[RECORDS SUPPLIED]
/-! ## The limit formula `lim_{ε→0⁺} Re(1/ζ(½) + ∑_ρ r_ρe^{−εγ²}x₀^{iγ}) = (L(x₀) − I(x₀))/√x₀` -/

/-- **Anderson–Stark's evaluation of the Gaussian-damped sum** (proof of Theorem 1 for the
`L`-example: residue theorem, `T → ∞`, and Lemma 1 on both lines, `ε → 0⁺`). Under a one-sided
bound `ηL(x) ≤ A√x` (`x ≥ x₁`, `η = ±1`) — so that all non-trivial zeros are on the line and simple
and the Gaussian sums converge absolutely — for every `x₀ > 1` which is not an integer,
`Re (1/ζ(½) + ∑_ρ ζ(2ρ)e^{−εγ²}x₀^{iγ}/(ρζ'(ρ))) → (L(x₀) − I(x₀))/√x₀` as `ε → 0⁺`.
[cite: AndersonStark1981, §4 Theorem 1 (proof) and the `L`-example after (19)] -/
theorem tendsto_re_liouvilleGaussianSum {η A x₁ a : ℝ} (hη : η = 1 ∨ η = -1) (hA0 : 0 ≤ A)
    (hb : ∀ x, x₁ ≤ x → η * (liouvilleSum x : ℝ) ≤ A * Real.sqrt x)
    (hglob : (∀ u, normalizedLiouville u ≤ a) ∨ (∀ u, -a ≤ normalizedLiouville u))
    (hS : ∀ ε : ℝ, 0 < ε → ∀ u₀ : ℝ,
      Summable fun ρ : RHWave0.riemannZetaNontrivialZeros ↦ ‖liouvilleGaussianTerm ε u₀ ρ‖)
    {x₀ : ℝ} (hx₀ : 1 < x₀) (hx₀' : ∀ n : ℕ, (n : ℝ) ≠ x₀) :
    Tendsto (fun ε : ℝ ↦ (1 / riemannZeta (1 / 2) +
        ∑' ρ : RHWave0.riemannZetaNontrivialZeros, liouvilleGaussianTerm ε (Real.log x₀) ρ).re)
      (𝓝[>] 0) (𝓝 (((liouvilleSum x₀ : ℝ) - fawazI x₀) / Real.sqrt x₀)) := by
  have hx0 : 0 < x₀ := by linarith
  set u₀ : ℝ := Real.log x₀ with hu₀
  have hexp : Real.exp u₀ = x₀ := Real.exp_log hx0
  -- data from the one-sided bound
  have hz : ∀ ρ : ℂ, riemannZeta ρ = 0 → 0 < ρ.re → ρ.re < 1 → ρ.re = 1 / 2 ∧ deriv riemannZeta ρ ≠ 0 :=
    fun ρ h0 h1 h2 ↦ ⟨(liouville_oneSided_zeros hη hA0 hb h0 h1 h2).1,
      (liouville_oneSided_zeros hη hA0 hb h0 h1 h2).2.1⟩
  have hI : ∀ σ : ℝ, 1 / 2 < σ →
      IntegrableOn (fun x ↦ (liouvilleSum x : ℝ) * x ^ (-(σ + 1))) (Set.Ioi 1) :=
    fun σ hσ ↦ integrableOn_liouville_rpow_of_oneSided hη hb hσ
  obtain ⟨hint, hlap⟩ := normalizedLiouville_laplace_of_oneSided hglob
  -- the two lines: the common meromorphic function
  set G : ℂ → ℂ := fun s ↦ riemannZeta (1 + 2 * s) / ((1 / 2 + s) * riemannZeta (1 / 2 + s)) with hG
  set fR : ℝ → ℂ := fun u ↦ (normalizedLiouville u : ℂ) with hfR
  set fL : ℝ → ℂ := fun u ↦ (((Real.exp (-(u / 2)) * (fawazI (Real.exp u) - 1) : ℝ)) : ℂ) with hfL
  have hq : (((1 / 4 : ℝ)) : ℂ) = (1 / 4 : ℂ) := by norm_num
  have hm : (((-(3 / 4) : ℝ)) : ℂ) = (-(3 / 4) : ℂ) := by norm_num
  -- Laplace transforms on the two lines
  have hlapR : ∀ t : ℝ, ∫ u : ℝ, fR u * cexp (-((((1 / 4 : ℝ) : ℂ) + t * I) * u)) =
      G (((1 / 4 : ℝ) : ℂ) + t * I) := by
    intro t
    have h := hlap (1 / 4) t (by norm_num) (by norm_num)
    have e1 : 2 * (1 / 2 + (((1 / 4 : ℝ)) : ℂ) + t * I) = 1 + 2 * ((((1 / 4 : ℝ)) : ℂ) + t * I) := by ring
    have e2 : 1 / 2 + (((1 / 4 : ℝ)) : ℂ) + t * I = 1 / 2 + ((((1 / 4 : ℝ)) : ℂ) + t * I) := by ring
    rw [e1, e2] at h
    simpa only [hfR, hG] using h
  have hlapL : ∀ t : ℝ, ∫ u : ℝ, fL u * cexp (-((((-(3 / 4) : ℝ) : ℂ) + t * I) * u)) =
      G (((-(3 / 4) : ℝ) : ℂ) + t * I) := by
    intro t
    exact fawazLeft_laplace (σ := -(3 / 4)) (by norm_num) (by norm_num) t
  -- integrability of the damped functions
  have hintR : Integrable fun u ↦ fR u * (Real.exp (-(1 / 4 * u)) : ℂ) := by
    have := (hint (1 / 4) (by norm_num)).ofReal (𝕜 := ℂ)
    refine this.congr (ae_of_all _ fun u ↦ ?_)
    simp [hfR]
  have hintL : Integrable fun u ↦ fL u * (Real.exp (-(-(3 / 4) * u)) : ℂ) :=
    fawazLeft_integrable (σ := -(3 / 4)) (by norm_num) (by norm_num)
  -- continuity at `u₀`
  have hcontR : ContinuousAt (fun u ↦ fR u * (Real.exp (-(1 / 4 * u)) : ℂ)) u₀ := by
    refine ContinuousAt.mul ?_ (by fun_prop)
    exact Complex.continuous_ofReal.continuousAt.comp (continuousAt_normalizedLiouville hx0 hx₀')
  have hcontL : ContinuousAt (fun u ↦ fL u * (Real.exp (-(-(3 / 4) * u)) : ℂ)) u₀ :=
    fawazLeft_continuousAt (-(3 / 4)) u₀
  -- Lemma 1 on both lines
  have hlimR := AndersonStark1981_lemma1 hintR hcontR (1 / 4) (u₀ := u₀)
  have hlimL := AndersonStark1981_lemma1 hintL hcontL (-(3 / 4)) (u₀ := u₀)
  -- bounds for `G` on the two lines
  have hGR : ∀ t : ℝ, ‖G (((1 / 4 : ℝ) : ℂ) + t * I)‖ ≤ ∫ u : ℝ, ‖fR u * (Real.exp (-(1 / 4 * u)) : ℂ)‖ := by
    intro t; rw [← hlapR t]; exact norm_laplace_le' fR (1 / 4) t
  have hGL : ∀ t : ℝ, ‖G (((-(3 / 4) : ℝ) : ℂ) + t * I)‖ ≤ ∫ u : ℝ, ‖fL u * (Real.exp (-(-(3 / 4) * u)) : ℂ)‖ := by
    intro t; rw [← hlapL t]; exact norm_laplace_le' fL (-(3 / 4)) t
  -- continuity of `G` on the two lines
  have hζR : ∀ t : ℝ, riemannZeta (1 / 2 + ((((1 / 4 : ℝ)) : ℂ) + t * I)) ≠ 0 := fun t ↦
    riemannZeta_ne_zero_of_liouville_integrable hI (by norm_num)
  have hζL : ∀ t : ℝ, riemannZeta (1 / 2 + ((((-(3 / 4) : ℝ)) : ℂ) + t * I)) ≠ 0 := fun t ↦
    riemannZeta_half_add_ne_zero_of_re_le (by norm_num) (by norm_num)
  have hGcont : ∀ σ : ℝ, σ = 1 / 4 ∨ σ = -(3 / 4) → (∀ t : ℝ, riemannZeta (1 / 2 + ((σ : ℂ) + t * I)) ≠ 0) →
      Continuous fun t : ℝ ↦ G ((σ : ℂ) + t * I) := by
    intro σ hσ hζ
    simp only [hG]
    have h1 : ∀ t : ℝ, 1 + 2 * ((σ : ℂ) + t * I) ≠ 1 := by
      intro t h
      have := congrArg Complex.re h
      simp at this
      rcases hσ with h' | h' <;> rw [h'] at this <;> norm_num at this
    have h2 : ∀ t : ℝ, (1 / 2 : ℂ) + ((σ : ℂ) + t * I) ≠ 0 := by
      intro t h
      have := congrArg Complex.re h
      simp at this
      rcases hσ with h' | h' <;> rw [h'] at this <;> norm_num at this
    have h3 : ∀ t : ℝ, (1 / 2 : ℂ) + ((σ : ℂ) + t * I) ≠ 1 := by
      intro t h
      have := congrArg Complex.re h
      simp at this
      rcases hσ with h' | h' <;> rw [h'] at this <;> norm_num at this
    refine continuous_iff_continuousAt.2 fun t ↦ ?_
    have hc1 : ContinuousAt (fun t : ℝ ↦ riemannZeta (1 + 2 * ((σ : ℂ) + t * I))) t :=
      (differentiableAt_riemannZeta (h1 t)).continuousAt.comp
        (f := fun t : ℝ ↦ 1 + 2 * ((σ : ℂ) + t * I)) (by fun_prop)
    have hc2 : ContinuousAt (fun t : ℝ ↦ riemannZeta (1 / 2 + ((σ : ℂ) + t * I))) t :=
      (differentiableAt_riemannZeta (h3 t)).continuousAt.comp
        (f := fun t : ℝ ↦ 1 / 2 + ((σ : ℂ) + t * I)) (by fun_prop)
    exact hc1.div (ContinuousAt.mul (by fun_prop) hc2) (mul_ne_zero (h2 t) (hζ t))
  have hcontGR := hGcont (1 / 4) (Or.inl rfl) hζR
  have hcontGL := hGcont (-(3 / 4)) (Or.inr rfl) hζL
  -- the contour identity for every `ε > 0`
  have hidentity : ∀ ε : ℝ, 0 < ε →
      I * (∫ t : ℝ, G (((1 / 4 : ℝ) : ℂ) + t * I) *
          (cexp (ε * ((((1 / 4 : ℝ)) : ℂ) + t * I) ^ 2) * cexp (((((1 / 4 : ℝ)) : ℂ) + t * I) * u₀))) -
      I * (∫ t : ℝ, G (((-(3 / 4) : ℝ) : ℂ) + t * I) *
          (cexp (ε * ((((-(3 / 4) : ℝ)) : ℂ) + t * I) ^ 2) * cexp (((((-(3 / 4) : ℝ)) : ℂ) + t * I) * u₀))) =
      2 * π * I * (1 / riemannZeta (1 / 2) + cexp (ε * (-(1 / 2) : ℂ) ^ 2) * cexp ((-(1 / 2) : ℂ) * u₀) +
        ∑' ρ : RHWave0.riemannZetaNontrivialZeros, liouvilleGaussianTerm ε u₀ ρ) := by
    intro ε hε
    have hRint := integrable_mul_gaussKernel_of_norm_le hcontGR hGR hε (1 / 4) u₀
    have hLint := integrable_mul_gaussKernel_of_norm_le hcontGL hGL hε (-(3 / 4)) u₀
    have key := integral_vertical_sub_eq_andersonStark hε u₀ hz ?_ ?_ (hS ε hε u₀)
    · rw [← key]
      simp only [hG]
      push_cast
      congr 2 <;> refine integral_congr_ae (ae_of_all _ fun t ↦ ?_) <;> ring
    · simp only [hG] at hRint
      push_cast at hRint
      refine hRint.congr (ae_of_all _ fun t ↦ ?_)
      simp only
      ring
    · simp only [hG] at hLint
      push_cast at hLint
      refine hLint.congr (ae_of_all _ fun t ↦ ?_)
      simp only
      ring
  -- the Gaussian sum expressed through the two line integrals
  set WR : ℝ → ℂ := fun ε ↦ ∫ t : ℝ, (∫ u : ℝ, fR u * cexp (-((((1 / 4 : ℝ) : ℂ) + t * I) * u))) *
      (cexp (ε * ((((1 / 4 : ℝ)) : ℂ) + t * I) ^ 2) * cexp (((((1 / 4 : ℝ)) : ℂ) + t * I) * u₀)) with hWR
  set WL : ℝ → ℂ := fun ε ↦ ∫ t : ℝ, (∫ u : ℝ, fL u * cexp (-((((-(3 / 4) : ℝ) : ℂ) + t * I) * u))) *
      (cexp (ε * ((((-(3 / 4) : ℝ)) : ℂ) + t * I) ^ 2) * cexp (((((-(3 / 4) : ℝ)) : ℂ) + t * I) * u₀)) with hWL
  have hformula : ∀ ε : ℝ, 0 < ε →
      1 / riemannZeta (1 / 2) + ∑' ρ : RHWave0.riemannZetaNontrivialZeros, liouvilleGaussianTerm ε u₀ ρ =
        (WR ε - WL ε) / (2 * π) - cexp (ε * (-(1 / 2) : ℂ) ^ 2) * cexp ((-(1 / 2) : ℂ) * u₀) := by
    intro ε hε
    have h := hidentity ε hε
    have hWR' : WR ε = ∫ t : ℝ, G (((1 / 4 : ℝ) : ℂ) + t * I) *
        (cexp (ε * ((((1 / 4 : ℝ)) : ℂ) + t * I) ^ 2) * cexp (((((1 / 4 : ℝ)) : ℂ) + t * I) * u₀)) := by
      simp only [hWR]
      exact integral_congr_ae (ae_of_all _ fun t ↦ by simp only [hlapR t])
    have hWL' : WL ε = ∫ t : ℝ, G (((-(3 / 4) : ℝ) : ℂ) + t * I) *
        (cexp (ε * ((((-(3 / 4) : ℝ)) : ℂ) + t * I) ^ 2) * cexp (((((-(3 / 4) : ℝ)) : ℂ) + t * I) * u₀)) := by
      simp only [hWL]
      exact integral_congr_ae (ae_of_all _ fun t ↦ by simp only [hlapL t])
    rw [← hWR', ← hWL'] at h
    have hπ : (2 * π : ℂ) ≠ 0 := by exact_mod_cast (by positivity : (2 * π : ℝ) ≠ 0)
    have hI0 : (I : ℂ) ≠ 0 := Complex.I_ne_zero
    have h' : WR ε - WL ε = 2 * π * (1 / riemannZeta (1 / 2) +
        cexp (ε * (-(1 / 2) : ℂ) ^ 2) * cexp ((-(1 / 2) : ℂ) * u₀) +
        ∑' ρ : RHWave0.riemannZetaNontrivialZeros, liouvilleGaussianTerm ε u₀ ρ) := by
      have h2 : I * (WR ε - WL ε) = I * (2 * π * (1 / riemannZeta (1 / 2) +
          cexp (ε * (-(1 / 2) : ℂ) ^ 2) * cexp ((-(1 / 2) : ℂ) * u₀) +
          ∑' ρ : RHWave0.riemannZetaNontrivialZeros, liouvilleGaussianTerm ε u₀ ρ)) := by
        rw [mul_sub, h]; ring
      exact mul_left_cancel₀ hI0 h2
    rw [h']
    field_simp
    ring
  -- the limits of the two line integrals (Lemma 1)
  have hsq : Real.exp (-(u₀ / 2)) = 1 / Real.sqrt x₀ := by
    rw [hu₀, show -(Real.log x₀ / 2) = Real.log x₀ * (-(1 / 2)) by ring,
      ← Real.rpow_def_of_pos hx0, Real.rpow_neg hx0.le, ← Real.sqrt_eq_rpow, one_div]
  have hcancel : ∀ b : ℝ, (Real.exp (b * u₀) : ℂ) * (Real.exp (-(b * u₀)) : ℂ) = 1 := by
    intro b
    rw [← Complex.ofReal_mul, ← Real.exp_add, show b * u₀ + -(b * u₀) = 0 by ring, Real.exp_zero,
      Complex.ofReal_one]
  have hlimR' : Tendsto WR (𝓝[>] 0) (𝓝 ((2 * π : ℂ) * (((liouvilleSum x₀ : ℝ) / Real.sqrt x₀ : ℝ) : ℂ))) := by
    have hval : (2 * π : ℂ) * (((liouvilleSum x₀ : ℝ) / Real.sqrt x₀ : ℝ) : ℂ) =
        (2 * π : ℂ) * (Real.exp (1 / 4 * u₀) : ℂ) *
          ((normalizedLiouville u₀ : ℂ) * (Real.exp (-(1 / 4 * u₀)) : ℂ)) := by
      rw [hu₀, normalizedLiouville_log hx0, ← hu₀]
      calc (2 * π : ℂ) * (((liouvilleSum x₀ : ℝ) / Real.sqrt x₀ : ℝ) : ℂ)
          = (2 * π : ℂ) * (((liouvilleSum x₀ : ℝ) / Real.sqrt x₀ : ℝ) : ℂ) *
              ((Real.exp (1 / 4 * u₀) : ℂ) * (Real.exp (-(1 / 4 * u₀)) : ℂ)) := by
            rw [hcancel, mul_one]
        _ = (2 * π : ℂ) * (Real.exp (1 / 4 * u₀) : ℂ) *
              ((((liouvilleSum x₀ : ℝ) / Real.sqrt x₀ : ℝ) : ℂ) * (Real.exp (-(1 / 4 * u₀)) : ℂ)) := by ring
    rw [hval]
    exact hlimR
  have hlimL' : Tendsto WL (𝓝[>] 0) (𝓝 ((2 * π : ℂ) * ((((fawazI x₀ - 1) / Real.sqrt x₀ : ℝ)) : ℂ))) := by
    have hval : (2 * π : ℂ) * ((((fawazI x₀ - 1) / Real.sqrt x₀ : ℝ)) : ℂ) =
        (2 * π : ℂ) * (Real.exp (-(3 / 4) * u₀) : ℂ) *
          ((((Real.exp (-(u₀ / 2)) * (fawazI (Real.exp u₀) - 1) : ℝ)) : ℂ) *
            (Real.exp (-(-(3 / 4) * u₀)) : ℂ)) := by
      rw [hexp, hsq]
      calc (2 * π : ℂ) * ((((fawazI x₀ - 1) / Real.sqrt x₀ : ℝ)) : ℂ)
          = (2 * π : ℂ) * ((((fawazI x₀ - 1) / Real.sqrt x₀ : ℝ)) : ℂ) *
              ((Real.exp (-(3 / 4) * u₀) : ℂ) * (Real.exp (-(-(3 / 4) * u₀)) : ℂ)) := by
            rw [hcancel, mul_one]
        _ = (2 * π : ℂ) * (Real.exp (-(3 / 4) * u₀) : ℂ) *
              ((((1 / Real.sqrt x₀ * (fawazI x₀ - 1) : ℝ)) : ℂ) * (Real.exp (-(-(3 / 4) * u₀)) : ℂ)) := by
            push_cast; ring
    rw [hval]
    exact hlimL
  -- the limit of the residue at `−½`
  have hlimE : Tendsto (fun ε : ℝ ↦ cexp (ε * (-(1 / 2) : ℂ) ^ 2) * cexp ((-(1 / 2) : ℂ) * u₀)) (𝓝[>] 0)
      (𝓝 ((((1 / Real.sqrt x₀ : ℝ)) : ℂ))) := by
    have h : Tendsto (fun ε : ℝ ↦ cexp (ε * (-(1 / 2) : ℂ) ^ 2) * cexp ((-(1 / 2) : ℂ) * u₀)) (𝓝 0)
        (𝓝 (cexp (((0 : ℝ) : ℂ) * (-(1 / 2) : ℂ) ^ 2) * cexp ((-(1 / 2) : ℂ) * u₀))) :=
      Continuous.tendsto (by fun_prop) 0
    have hval : cexp (((0 : ℝ) : ℂ) * (-(1 / 2) : ℂ) ^ 2) * cexp ((-(1 / 2) : ℂ) * u₀) =
        (((1 / Real.sqrt x₀ : ℝ)) : ℂ) := by
      rw [Complex.ofReal_zero, zero_mul, Complex.exp_zero, one_mul, ← hsq,
        show (-(1 / 2) : ℂ) * u₀ = (((-(u₀ / 2) : ℝ)) : ℂ) by push_cast; ring, ← Complex.ofReal_exp]
    rw [hval] at h
    exact h.mono_left nhdsWithin_le_nhds
  -- assemble
  have hlim : Tendsto (fun ε : ℝ ↦ (WR ε - WL ε) / (2 * π) - cexp (ε * (-(1 / 2) : ℂ) ^ 2) * cexp ((-(1 / 2) : ℂ) * u₀))
      (𝓝[>] 0) (𝓝 (((2 * π : ℂ) * (((liouvilleSum x₀ : ℝ) / Real.sqrt x₀ : ℝ) : ℂ) -
        (2 * π : ℂ) * ((((fawazI x₀ - 1) / Real.sqrt x₀ : ℝ)) : ℂ)) / (2 * π) - (((1 / Real.sqrt x₀ : ℝ)) : ℂ))) :=
    ((hlimR'.sub hlimL').div_const _).sub hlimE
  have hval : ((2 * π : ℂ) * (((liouvilleSum x₀ : ℝ) / Real.sqrt x₀ : ℝ) : ℂ) -
        (2 * π : ℂ) * ((((fawazI x₀ - 1) / Real.sqrt x₀ : ℝ)) : ℂ)) / (2 * π) - (((1 / Real.sqrt x₀ : ℝ)) : ℂ) =
      (((((liouvilleSum x₀ : ℝ) - fawazI x₀) / Real.sqrt x₀ : ℝ)) : ℂ) := by
    have hπ : (2 * π : ℂ) ≠ 0 := by exact_mod_cast (by positivity : (2 * π : ℝ) ≠ 0)
    have hs : Real.sqrt x₀ ≠ 0 := (Real.sqrt_pos.2 hx0).ne'
    field_simp
    push_cast
    field_simp
    ring
  rw [hval] at hlim
  have hlim2 : Tendsto (fun ε : ℝ ↦ 1 / riemannZeta (1 / 2) +
      ∑' ρ : RHWave0.riemannZetaNontrivialZeros, liouvilleGaussianTerm ε u₀ ρ) (𝓝[>] 0)
      (𝓝 (((((liouvilleSum x₀ : ℝ) - fawazI x₀) / Real.sqrt x₀ : ℝ)) : ℂ)) := by
    refine hlim.congr' ?_
    filter_upwards [self_mem_nhdsWithin] with ε hε
    exact (hformula ε hε).symm
  exact (Complex.continuous_re.tendsto _).comp hlim2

[REQUIREMENT] In the entries above, please find the line with "-- the limit of" and the line with "exact (hformula ε hε).symm", then write out exactly those two lines and every line between them, and nothing more.

[ANSWER BOX]
  -- the limit of the residue at `−½`
  have hlimE : Tendsto (fun ε : ℝ ↦ cexp (ε * (-(1 / 2) : ℂ) ^ 2) * cexp ((-(1 / 2) : ℂ) * u₀)) (𝓝[>] 0)
      (𝓝 ((((1 / Real.sqrt x₀ : ℝ)) : ℂ))) := by
    have h : Tendsto (fun ε : ℝ ↦ cexp (ε * (-(1 / 2) : ℂ) ^ 2) * cexp ((-(1 / 2) : ℂ) * u₀)) (𝓝 0)
        (𝓝 (cexp (((0 : ℝ) : ℂ) * (-(1 / 2) : ℂ) ^ 2) * cexp ((-(1 / 2) : ℂ) * u₀))) :=
      Continuous.tendsto (by fun_prop) 0
    have hval : cexp (((0 : ℝ) : ℂ) * (-(1 / 2) : ℂ) ^ 2) * cexp ((-(1 / 2) : ℂ) * u₀) =
        (((1 / Real.sqrt x₀ : ℝ)) : ℂ) := by
      rw [Complex.ofReal_zero, zero_mul, Complex.exp_zero, one_mul, ← hsq,
        show (-(1 / 2) : ℂ) * u₀ = (((-(u₀ / 2) : ℝ)) : ℂ) by push_cast; ring, ← Complex.ofReal_exp]
    rw [hval] at h
    exact h.mono_left nhdsWithin_le_nhds
  -- assemble
  have hlim : Tendsto (fun ε : ℝ ↦ (WR ε - WL ε) / (2 * π) - cexp (ε * (-(1 / 2) : ℂ) ^ 2) * cexp ((-(1 / 2) : ℂ) * u₀))
      (𝓝[>] 0) (𝓝 (((2 * π : ℂ) * (((liouvilleSum x₀ : ℝ) / Real.sqrt x₀ : ℝ) : ℂ) -
        (2 * π : ℂ) * ((((fawazI x₀ - 1) / Real.sqrt x₀ : ℝ)) : ℂ)) / (2 * π) - (((1 / Real.sqrt x₀ : ℝ)) : ℂ))) :=
    ((hlimR'.sub hlimL').div_const _).sub hlimE
  have hval : ((2 * π : ℂ) * (((liouvilleSum x₀ : ℝ) / Real.sqrt x₀ : ℝ) : ℂ) -
        (2 * π : ℂ) * ((((fawazI x₀ - 1) / Real.sqrt x₀ : ℝ)) : ℂ)) / (2 * π) - (((1 / Real.sqrt x₀ : ℝ)) : ℂ) =
      (((((liouvilleSum x₀ : ℝ) - fawazI x₀) / Real.sqrt x₀ : ℝ)) : ℂ) := by
    have hπ : (2 * π : ℂ) ≠ 0 := by exact_mod_cast (by positivity : (2 * π : ℝ) ≠ 0)
    have hs : Real.sqrt x₀ ≠ 0 := (Real.sqrt_pos.2 hx0).ne'
    field_simp
    push_cast
    field_simp
    ring
  rw [hval] at hlim
  have hlim2 : Tendsto (fun ε : ℝ ↦ 1 / riemannZeta (1 / 2) +
      ∑' ρ : RHWave0.riemannZetaNontrivialZeros, liouvilleGaussianTerm ε u₀ ρ) (𝓝[>] 0)
      (𝓝 (((((liouvilleSum x₀ : ℝ) - fawazI x₀) / Real.sqrt x₀ : ℝ)) : ℂ)) := by
    refine hlim.congr' ?_
    filter_upwards [self_mem_nhdsWithin] with ε hε
    exact (hformula ε hε).symm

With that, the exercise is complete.